**TASK ITEM:**
Return the run of lines below that opens with the line containing "by_contra hw; exact hv (halt.2 hw)" and closes with the line containing "Serre1980Trees, II.1.1] -/", keeping each one exact.

**MATERIAL PROVIDED:**
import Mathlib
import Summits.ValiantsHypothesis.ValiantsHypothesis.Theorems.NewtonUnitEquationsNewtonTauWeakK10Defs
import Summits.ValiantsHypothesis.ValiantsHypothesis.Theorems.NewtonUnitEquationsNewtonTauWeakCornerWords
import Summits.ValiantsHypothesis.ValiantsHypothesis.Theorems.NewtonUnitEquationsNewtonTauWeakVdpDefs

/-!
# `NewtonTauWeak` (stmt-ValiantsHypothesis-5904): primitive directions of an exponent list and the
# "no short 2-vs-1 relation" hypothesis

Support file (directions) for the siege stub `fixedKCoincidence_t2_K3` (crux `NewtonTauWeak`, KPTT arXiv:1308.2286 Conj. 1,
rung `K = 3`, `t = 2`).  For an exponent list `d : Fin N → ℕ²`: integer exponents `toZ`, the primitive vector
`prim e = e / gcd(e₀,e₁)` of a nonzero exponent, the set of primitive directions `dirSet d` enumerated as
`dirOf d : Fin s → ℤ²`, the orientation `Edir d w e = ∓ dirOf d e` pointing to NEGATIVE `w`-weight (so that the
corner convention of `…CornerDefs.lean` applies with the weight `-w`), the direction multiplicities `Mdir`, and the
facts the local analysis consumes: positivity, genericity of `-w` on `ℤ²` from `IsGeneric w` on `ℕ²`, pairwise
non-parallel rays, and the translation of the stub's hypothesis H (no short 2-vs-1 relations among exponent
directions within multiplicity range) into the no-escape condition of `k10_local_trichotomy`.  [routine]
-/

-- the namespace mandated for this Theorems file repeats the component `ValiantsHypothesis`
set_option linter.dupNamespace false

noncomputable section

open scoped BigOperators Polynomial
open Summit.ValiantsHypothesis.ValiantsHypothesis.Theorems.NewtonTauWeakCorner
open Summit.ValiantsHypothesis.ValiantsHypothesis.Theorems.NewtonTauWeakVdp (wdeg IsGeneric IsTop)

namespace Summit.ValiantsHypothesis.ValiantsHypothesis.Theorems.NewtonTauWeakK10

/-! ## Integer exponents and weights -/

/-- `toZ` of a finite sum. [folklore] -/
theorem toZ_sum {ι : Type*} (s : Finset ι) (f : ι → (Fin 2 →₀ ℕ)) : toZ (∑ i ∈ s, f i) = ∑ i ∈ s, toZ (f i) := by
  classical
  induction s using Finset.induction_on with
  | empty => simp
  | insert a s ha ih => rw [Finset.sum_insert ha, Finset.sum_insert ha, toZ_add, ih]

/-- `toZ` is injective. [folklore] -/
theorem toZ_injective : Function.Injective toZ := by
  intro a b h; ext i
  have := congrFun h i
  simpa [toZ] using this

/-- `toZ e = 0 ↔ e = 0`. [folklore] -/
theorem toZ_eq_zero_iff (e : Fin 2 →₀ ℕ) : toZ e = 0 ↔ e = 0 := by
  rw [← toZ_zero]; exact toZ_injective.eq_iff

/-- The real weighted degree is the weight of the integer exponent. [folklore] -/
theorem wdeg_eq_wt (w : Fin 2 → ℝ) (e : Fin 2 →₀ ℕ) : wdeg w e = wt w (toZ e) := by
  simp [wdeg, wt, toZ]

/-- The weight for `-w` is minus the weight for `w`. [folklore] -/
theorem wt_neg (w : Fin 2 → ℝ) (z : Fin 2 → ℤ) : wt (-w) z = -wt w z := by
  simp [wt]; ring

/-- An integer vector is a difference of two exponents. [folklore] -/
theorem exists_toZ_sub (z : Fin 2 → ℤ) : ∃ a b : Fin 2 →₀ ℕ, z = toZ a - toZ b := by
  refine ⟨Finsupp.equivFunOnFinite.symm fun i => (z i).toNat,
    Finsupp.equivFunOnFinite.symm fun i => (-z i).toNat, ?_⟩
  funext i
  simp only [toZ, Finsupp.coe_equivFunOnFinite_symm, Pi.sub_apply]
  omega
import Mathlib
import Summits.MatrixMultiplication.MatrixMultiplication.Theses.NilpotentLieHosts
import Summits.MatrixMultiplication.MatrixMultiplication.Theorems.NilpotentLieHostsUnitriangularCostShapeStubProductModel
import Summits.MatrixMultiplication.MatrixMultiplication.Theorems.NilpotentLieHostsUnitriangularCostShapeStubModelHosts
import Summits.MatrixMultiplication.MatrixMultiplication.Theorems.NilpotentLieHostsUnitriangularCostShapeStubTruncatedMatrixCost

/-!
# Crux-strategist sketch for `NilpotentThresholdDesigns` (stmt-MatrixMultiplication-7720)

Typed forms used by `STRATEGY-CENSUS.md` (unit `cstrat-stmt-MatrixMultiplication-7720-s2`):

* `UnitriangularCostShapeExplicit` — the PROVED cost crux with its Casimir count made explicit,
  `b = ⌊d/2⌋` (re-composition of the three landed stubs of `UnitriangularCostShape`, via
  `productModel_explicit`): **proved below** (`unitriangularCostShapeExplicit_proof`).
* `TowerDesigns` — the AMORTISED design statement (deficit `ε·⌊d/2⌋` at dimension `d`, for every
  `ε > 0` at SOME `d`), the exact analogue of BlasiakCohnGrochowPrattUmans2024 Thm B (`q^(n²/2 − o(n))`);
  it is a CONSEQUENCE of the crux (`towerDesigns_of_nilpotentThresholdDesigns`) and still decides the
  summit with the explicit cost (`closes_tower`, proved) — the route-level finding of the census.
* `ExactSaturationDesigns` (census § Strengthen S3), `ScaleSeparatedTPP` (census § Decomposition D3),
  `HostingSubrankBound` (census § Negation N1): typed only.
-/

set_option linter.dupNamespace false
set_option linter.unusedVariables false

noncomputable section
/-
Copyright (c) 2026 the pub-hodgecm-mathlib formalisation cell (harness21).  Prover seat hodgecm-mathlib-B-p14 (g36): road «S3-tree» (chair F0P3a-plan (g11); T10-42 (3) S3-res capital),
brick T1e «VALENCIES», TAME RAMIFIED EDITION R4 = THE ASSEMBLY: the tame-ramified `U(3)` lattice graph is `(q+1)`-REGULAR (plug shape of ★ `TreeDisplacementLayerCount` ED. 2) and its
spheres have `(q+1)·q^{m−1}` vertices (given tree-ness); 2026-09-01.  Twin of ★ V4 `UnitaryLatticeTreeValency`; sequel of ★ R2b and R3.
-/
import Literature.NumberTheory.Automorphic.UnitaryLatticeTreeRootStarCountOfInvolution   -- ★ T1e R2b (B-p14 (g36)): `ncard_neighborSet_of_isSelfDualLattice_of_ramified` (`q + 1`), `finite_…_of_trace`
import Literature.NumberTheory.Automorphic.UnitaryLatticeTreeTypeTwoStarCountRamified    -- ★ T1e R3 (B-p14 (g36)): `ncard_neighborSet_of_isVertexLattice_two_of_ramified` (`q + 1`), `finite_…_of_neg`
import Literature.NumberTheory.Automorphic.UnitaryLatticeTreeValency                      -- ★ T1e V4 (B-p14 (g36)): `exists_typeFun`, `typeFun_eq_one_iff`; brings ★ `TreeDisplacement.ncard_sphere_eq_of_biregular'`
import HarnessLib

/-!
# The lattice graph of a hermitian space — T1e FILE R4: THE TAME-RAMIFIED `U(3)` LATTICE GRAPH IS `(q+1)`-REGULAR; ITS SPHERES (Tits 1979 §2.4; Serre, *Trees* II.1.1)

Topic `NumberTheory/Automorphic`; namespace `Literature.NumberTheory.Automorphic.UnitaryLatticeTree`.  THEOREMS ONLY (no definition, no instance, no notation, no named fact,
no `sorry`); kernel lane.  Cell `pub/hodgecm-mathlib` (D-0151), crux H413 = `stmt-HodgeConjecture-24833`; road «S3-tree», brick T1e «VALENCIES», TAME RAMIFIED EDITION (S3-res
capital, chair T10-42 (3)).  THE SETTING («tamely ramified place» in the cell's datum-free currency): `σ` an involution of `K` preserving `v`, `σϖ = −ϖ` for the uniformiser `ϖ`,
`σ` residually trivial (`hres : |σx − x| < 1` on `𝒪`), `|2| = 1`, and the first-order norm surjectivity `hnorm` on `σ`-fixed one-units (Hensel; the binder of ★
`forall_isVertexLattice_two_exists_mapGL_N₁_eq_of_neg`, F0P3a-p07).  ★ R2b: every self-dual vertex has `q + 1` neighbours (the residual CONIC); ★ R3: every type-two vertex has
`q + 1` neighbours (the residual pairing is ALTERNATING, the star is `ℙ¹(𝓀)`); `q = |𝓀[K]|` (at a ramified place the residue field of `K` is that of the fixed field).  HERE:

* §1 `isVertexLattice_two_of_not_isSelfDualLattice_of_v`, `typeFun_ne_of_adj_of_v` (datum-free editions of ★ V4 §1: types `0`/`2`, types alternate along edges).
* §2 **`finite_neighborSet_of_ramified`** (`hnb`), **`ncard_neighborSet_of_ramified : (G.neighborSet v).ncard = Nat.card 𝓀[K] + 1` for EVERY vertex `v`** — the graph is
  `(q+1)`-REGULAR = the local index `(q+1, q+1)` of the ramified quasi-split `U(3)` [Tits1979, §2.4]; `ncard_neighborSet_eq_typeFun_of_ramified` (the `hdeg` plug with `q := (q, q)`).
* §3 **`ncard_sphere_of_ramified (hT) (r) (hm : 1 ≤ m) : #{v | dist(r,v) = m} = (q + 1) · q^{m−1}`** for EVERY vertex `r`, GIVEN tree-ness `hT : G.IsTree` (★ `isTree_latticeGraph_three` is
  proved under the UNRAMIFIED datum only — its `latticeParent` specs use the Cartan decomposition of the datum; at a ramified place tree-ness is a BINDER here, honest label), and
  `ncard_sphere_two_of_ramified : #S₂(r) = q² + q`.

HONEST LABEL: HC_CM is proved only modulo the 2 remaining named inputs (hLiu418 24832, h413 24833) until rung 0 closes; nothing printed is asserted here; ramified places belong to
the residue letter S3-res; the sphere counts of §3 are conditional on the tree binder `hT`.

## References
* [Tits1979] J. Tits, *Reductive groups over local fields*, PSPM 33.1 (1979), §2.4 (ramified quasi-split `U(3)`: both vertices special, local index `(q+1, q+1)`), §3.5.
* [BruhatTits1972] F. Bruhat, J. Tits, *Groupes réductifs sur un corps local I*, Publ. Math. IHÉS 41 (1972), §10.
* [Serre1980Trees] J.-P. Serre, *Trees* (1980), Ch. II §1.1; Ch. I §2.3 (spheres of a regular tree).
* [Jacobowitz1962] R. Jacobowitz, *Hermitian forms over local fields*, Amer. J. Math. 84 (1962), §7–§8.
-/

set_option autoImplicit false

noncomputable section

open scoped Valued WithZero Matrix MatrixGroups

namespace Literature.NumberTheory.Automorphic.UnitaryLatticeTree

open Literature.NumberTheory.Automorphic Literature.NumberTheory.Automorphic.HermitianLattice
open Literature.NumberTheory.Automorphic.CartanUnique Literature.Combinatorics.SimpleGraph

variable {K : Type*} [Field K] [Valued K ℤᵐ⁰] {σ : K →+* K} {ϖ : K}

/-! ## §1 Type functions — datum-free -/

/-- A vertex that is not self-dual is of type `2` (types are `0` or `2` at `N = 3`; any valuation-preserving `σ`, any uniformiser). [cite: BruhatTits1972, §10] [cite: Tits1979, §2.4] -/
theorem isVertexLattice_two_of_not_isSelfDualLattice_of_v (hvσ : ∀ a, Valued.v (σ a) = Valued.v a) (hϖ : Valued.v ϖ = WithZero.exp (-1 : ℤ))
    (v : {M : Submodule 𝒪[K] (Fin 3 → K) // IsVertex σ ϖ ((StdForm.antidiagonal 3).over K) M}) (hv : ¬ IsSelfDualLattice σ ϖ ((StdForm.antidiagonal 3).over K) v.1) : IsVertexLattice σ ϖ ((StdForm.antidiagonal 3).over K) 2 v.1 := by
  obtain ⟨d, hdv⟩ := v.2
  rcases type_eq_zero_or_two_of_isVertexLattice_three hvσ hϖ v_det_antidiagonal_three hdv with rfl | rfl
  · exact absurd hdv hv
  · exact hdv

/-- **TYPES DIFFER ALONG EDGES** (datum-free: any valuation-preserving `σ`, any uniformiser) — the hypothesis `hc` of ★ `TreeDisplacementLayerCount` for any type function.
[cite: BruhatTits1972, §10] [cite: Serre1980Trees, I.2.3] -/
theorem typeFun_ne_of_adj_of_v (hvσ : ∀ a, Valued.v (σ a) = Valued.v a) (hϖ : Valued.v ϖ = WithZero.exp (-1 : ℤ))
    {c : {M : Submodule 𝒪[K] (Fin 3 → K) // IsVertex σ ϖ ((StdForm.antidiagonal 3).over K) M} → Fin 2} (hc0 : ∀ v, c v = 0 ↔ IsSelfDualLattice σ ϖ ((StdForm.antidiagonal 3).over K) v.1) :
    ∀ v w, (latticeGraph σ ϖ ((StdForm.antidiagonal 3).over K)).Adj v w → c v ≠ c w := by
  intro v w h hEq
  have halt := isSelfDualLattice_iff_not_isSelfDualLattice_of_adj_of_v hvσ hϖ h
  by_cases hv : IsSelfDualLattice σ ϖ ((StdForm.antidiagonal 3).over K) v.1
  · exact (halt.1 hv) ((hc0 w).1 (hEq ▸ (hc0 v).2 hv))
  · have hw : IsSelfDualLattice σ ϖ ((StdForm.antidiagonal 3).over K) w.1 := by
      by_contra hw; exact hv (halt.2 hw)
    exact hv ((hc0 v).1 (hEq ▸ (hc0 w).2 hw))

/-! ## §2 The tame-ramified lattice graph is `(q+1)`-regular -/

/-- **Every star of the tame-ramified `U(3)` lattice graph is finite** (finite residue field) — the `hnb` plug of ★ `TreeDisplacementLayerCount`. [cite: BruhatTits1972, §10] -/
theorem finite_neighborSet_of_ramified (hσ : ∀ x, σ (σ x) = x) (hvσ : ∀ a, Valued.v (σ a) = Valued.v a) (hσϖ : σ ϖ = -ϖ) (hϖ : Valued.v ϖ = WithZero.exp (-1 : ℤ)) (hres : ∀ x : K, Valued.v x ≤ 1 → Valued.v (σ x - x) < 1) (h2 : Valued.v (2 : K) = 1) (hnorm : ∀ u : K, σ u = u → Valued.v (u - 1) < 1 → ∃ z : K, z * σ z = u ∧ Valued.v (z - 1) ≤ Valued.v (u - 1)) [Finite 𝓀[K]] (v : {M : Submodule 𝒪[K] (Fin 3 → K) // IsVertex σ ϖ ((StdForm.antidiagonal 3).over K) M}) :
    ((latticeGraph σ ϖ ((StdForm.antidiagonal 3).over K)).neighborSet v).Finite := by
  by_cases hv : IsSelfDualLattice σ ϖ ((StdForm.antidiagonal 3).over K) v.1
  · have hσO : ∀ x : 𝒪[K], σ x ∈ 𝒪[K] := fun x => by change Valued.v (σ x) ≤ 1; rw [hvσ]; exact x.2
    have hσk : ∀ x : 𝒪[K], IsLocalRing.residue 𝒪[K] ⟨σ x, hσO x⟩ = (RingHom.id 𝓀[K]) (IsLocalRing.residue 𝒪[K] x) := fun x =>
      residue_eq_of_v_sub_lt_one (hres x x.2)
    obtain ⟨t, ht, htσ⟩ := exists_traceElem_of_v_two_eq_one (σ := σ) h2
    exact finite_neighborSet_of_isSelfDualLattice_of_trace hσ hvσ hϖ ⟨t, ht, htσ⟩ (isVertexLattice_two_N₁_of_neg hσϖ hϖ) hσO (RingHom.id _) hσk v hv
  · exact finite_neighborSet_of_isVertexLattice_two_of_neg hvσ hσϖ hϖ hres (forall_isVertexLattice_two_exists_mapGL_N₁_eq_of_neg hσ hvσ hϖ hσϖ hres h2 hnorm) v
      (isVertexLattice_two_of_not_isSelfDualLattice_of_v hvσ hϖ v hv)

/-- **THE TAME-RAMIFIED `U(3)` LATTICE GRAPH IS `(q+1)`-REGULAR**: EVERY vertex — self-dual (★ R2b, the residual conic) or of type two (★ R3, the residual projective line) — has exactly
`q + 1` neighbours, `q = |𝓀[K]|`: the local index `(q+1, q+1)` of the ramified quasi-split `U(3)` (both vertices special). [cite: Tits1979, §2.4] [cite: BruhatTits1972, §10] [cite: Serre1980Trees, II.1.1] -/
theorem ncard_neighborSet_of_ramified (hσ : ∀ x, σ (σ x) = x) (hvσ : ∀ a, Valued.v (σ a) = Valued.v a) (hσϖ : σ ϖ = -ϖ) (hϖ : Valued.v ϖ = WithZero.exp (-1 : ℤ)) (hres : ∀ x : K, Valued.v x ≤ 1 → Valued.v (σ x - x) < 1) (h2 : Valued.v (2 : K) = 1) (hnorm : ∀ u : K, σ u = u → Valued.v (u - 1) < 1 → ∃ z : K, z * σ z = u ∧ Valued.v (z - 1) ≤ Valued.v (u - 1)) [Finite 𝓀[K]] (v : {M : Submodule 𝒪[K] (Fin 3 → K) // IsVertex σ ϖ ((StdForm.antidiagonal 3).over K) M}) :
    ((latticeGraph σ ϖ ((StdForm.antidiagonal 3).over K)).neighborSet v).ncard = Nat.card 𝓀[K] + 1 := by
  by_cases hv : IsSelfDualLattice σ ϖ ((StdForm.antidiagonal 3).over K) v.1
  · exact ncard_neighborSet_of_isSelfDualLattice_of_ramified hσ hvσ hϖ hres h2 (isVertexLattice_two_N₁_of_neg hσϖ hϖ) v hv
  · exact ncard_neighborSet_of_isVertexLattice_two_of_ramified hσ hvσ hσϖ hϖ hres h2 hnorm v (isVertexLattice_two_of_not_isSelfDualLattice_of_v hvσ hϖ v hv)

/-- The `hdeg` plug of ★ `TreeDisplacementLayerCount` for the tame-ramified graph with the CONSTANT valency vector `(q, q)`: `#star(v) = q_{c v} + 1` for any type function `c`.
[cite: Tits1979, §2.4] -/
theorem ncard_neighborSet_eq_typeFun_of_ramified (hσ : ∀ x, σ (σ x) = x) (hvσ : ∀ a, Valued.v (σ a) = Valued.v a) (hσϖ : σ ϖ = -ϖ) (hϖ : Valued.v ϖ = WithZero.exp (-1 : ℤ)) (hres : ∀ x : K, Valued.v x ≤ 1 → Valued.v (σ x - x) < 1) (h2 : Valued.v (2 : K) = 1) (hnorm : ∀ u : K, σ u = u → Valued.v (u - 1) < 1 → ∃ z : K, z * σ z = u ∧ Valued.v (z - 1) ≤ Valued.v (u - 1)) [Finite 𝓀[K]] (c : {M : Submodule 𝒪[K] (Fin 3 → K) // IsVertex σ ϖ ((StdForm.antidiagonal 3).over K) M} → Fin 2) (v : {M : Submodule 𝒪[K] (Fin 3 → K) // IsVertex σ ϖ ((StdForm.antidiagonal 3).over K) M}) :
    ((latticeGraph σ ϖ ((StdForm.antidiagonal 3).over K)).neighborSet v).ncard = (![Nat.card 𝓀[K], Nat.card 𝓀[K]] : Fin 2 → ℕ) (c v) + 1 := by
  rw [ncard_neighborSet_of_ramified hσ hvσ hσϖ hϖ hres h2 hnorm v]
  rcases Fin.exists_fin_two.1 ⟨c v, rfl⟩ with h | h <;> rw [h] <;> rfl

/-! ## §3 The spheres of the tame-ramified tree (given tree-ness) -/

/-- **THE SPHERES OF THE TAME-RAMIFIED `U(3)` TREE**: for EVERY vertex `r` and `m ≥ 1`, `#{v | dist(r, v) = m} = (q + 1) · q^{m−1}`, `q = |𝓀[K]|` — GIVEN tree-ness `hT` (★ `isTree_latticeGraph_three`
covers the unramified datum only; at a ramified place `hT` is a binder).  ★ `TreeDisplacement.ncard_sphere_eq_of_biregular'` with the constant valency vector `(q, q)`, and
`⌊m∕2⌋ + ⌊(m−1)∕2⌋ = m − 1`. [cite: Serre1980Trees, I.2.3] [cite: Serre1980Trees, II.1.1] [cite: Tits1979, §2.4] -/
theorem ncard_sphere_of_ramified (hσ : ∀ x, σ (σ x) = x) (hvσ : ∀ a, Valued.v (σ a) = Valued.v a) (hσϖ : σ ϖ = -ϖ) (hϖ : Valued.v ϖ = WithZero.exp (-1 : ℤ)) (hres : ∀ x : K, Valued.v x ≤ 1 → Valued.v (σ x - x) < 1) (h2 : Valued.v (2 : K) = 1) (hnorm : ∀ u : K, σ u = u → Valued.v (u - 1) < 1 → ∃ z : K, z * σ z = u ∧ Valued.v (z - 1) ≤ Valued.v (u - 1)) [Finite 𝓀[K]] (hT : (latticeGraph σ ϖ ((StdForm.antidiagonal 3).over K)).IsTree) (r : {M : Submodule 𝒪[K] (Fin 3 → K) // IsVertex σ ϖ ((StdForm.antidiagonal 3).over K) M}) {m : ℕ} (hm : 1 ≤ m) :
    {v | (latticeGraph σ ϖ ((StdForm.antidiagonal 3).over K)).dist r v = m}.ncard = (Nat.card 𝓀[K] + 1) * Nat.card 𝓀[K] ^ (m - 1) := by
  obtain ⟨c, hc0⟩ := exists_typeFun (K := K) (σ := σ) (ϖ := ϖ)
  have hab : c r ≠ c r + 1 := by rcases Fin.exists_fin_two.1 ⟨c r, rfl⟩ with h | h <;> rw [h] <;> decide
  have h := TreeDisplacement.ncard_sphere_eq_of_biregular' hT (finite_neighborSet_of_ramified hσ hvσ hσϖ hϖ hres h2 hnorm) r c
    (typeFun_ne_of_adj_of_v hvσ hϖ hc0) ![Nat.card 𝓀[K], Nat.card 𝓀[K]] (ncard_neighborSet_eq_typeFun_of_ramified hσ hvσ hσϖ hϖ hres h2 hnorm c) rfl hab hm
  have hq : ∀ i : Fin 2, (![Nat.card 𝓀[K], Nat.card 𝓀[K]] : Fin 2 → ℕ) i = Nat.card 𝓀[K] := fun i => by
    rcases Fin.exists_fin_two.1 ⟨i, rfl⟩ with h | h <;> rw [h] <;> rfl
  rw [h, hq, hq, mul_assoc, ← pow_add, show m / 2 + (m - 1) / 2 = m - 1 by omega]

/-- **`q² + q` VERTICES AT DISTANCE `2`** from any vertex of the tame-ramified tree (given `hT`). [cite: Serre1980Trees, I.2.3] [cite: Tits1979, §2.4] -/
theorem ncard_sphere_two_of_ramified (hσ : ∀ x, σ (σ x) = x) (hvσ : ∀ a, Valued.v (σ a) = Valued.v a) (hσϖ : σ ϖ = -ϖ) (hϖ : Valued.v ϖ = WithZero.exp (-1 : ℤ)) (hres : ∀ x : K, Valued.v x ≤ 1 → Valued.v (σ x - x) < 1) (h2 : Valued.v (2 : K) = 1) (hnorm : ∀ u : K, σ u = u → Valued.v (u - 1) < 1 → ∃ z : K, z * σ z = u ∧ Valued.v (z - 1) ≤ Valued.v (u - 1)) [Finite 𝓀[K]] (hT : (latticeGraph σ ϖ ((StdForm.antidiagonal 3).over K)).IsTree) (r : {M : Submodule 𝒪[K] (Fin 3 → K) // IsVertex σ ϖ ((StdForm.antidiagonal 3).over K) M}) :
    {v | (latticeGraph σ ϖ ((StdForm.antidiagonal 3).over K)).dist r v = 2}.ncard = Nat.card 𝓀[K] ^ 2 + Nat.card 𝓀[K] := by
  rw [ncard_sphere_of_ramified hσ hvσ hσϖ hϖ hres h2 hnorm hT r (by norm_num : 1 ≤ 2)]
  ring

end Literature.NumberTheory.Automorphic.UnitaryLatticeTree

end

**TASK ANSWER:**
      by_contra hw; exact hv (halt.2 hw)
    exact hv ((hc0 v).1 (hEq ▸ (hc0 w).2 hw))

/-! ## §2 The tame-ramified lattice graph is `(q+1)`-regular -/

/-- **Every star of the tame-ramified `U(3)` lattice graph is finite** (finite residue field) — the `hnb` plug of ★ `TreeDisplacementLayerCount`. [cite: BruhatTits1972, §10] -/
theorem finite_neighborSet_of_ramified (hσ : ∀ x, σ (σ x) = x) (hvσ : ∀ a, Valued.v (σ a) = Valued.v a) (hσϖ : σ ϖ = -ϖ) (hϖ : Valued.v ϖ = WithZero.exp (-1 : ℤ)) (hres : ∀ x : K, Valued.v x ≤ 1 → Valued.v (σ x - x) < 1) (h2 : Valued.v (2 : K) = 1) (hnorm : ∀ u : K, σ u = u → Valued.v (u - 1) < 1 → ∃ z : K, z * σ z = u ∧ Valued.v (z - 1) ≤ Valued.v (u - 1)) [Finite 𝓀[K]] (v : {M : Submodule 𝒪[K] (Fin 3 → K) // IsVertex σ ϖ ((StdForm.antidiagonal 3).over K) M}) :
    ((latticeGraph σ ϖ ((StdForm.antidiagonal 3).over K)).neighborSet v).Finite := by
  by_cases hv : IsSelfDualLattice σ ϖ ((StdForm.antidiagonal 3).over K) v.1
  · have hσO : ∀ x : 𝒪[K], σ x ∈ 𝒪[K] := fun x => by change Valued.v (σ x) ≤ 1; rw [hvσ]; exact x.2
    have hσk : ∀ x : 𝒪[K], IsLocalRing.residue 𝒪[K] ⟨σ x, hσO x⟩ = (RingHom.id 𝓀[K]) (IsLocalRing.residue 𝒪[K] x) := fun x =>
      residue_eq_of_v_sub_lt_one (hres x x.2)
    obtain ⟨t, ht, htσ⟩ := exists_traceElem_of_v_two_eq_one (σ := σ) h2
    exact finite_neighborSet_of_isSelfDualLattice_of_trace hσ hvσ hϖ ⟨t, ht, htσ⟩ (isVertexLattice_two_N₁_of_neg hσϖ hϖ) hσO (RingHom.id _) hσk v hv
  · exact finite_neighborSet_of_isVertexLattice_two_of_neg hvσ hσϖ hϖ hres (forall_isVertexLattice_two_exists_mapGL_N₁_eq_of_neg hσ hvσ hϖ hσϖ hres h2 hnorm) v
      (isVertexLattice_two_of_not_isSelfDualLattice_of_v hvσ hϖ v hv)

/-- **THE TAME-RAMIFIED `U(3)` LATTICE GRAPH IS `(q+1)`-REGULAR**: EVERY vertex — self-dual (★ R2b, the residual conic) or of type two (★ R3, the residual projective line) — has exactly
`q + 1` neighbours, `q = |𝓀[K]|`: the local index `(q+1, q+1)` of the ramified quasi-split `U(3)` (both vertices special). [cite: Tits1979, §2.4] [cite: BruhatTits1972, §10] [cite: Serre1980Trees, II.1.1] -/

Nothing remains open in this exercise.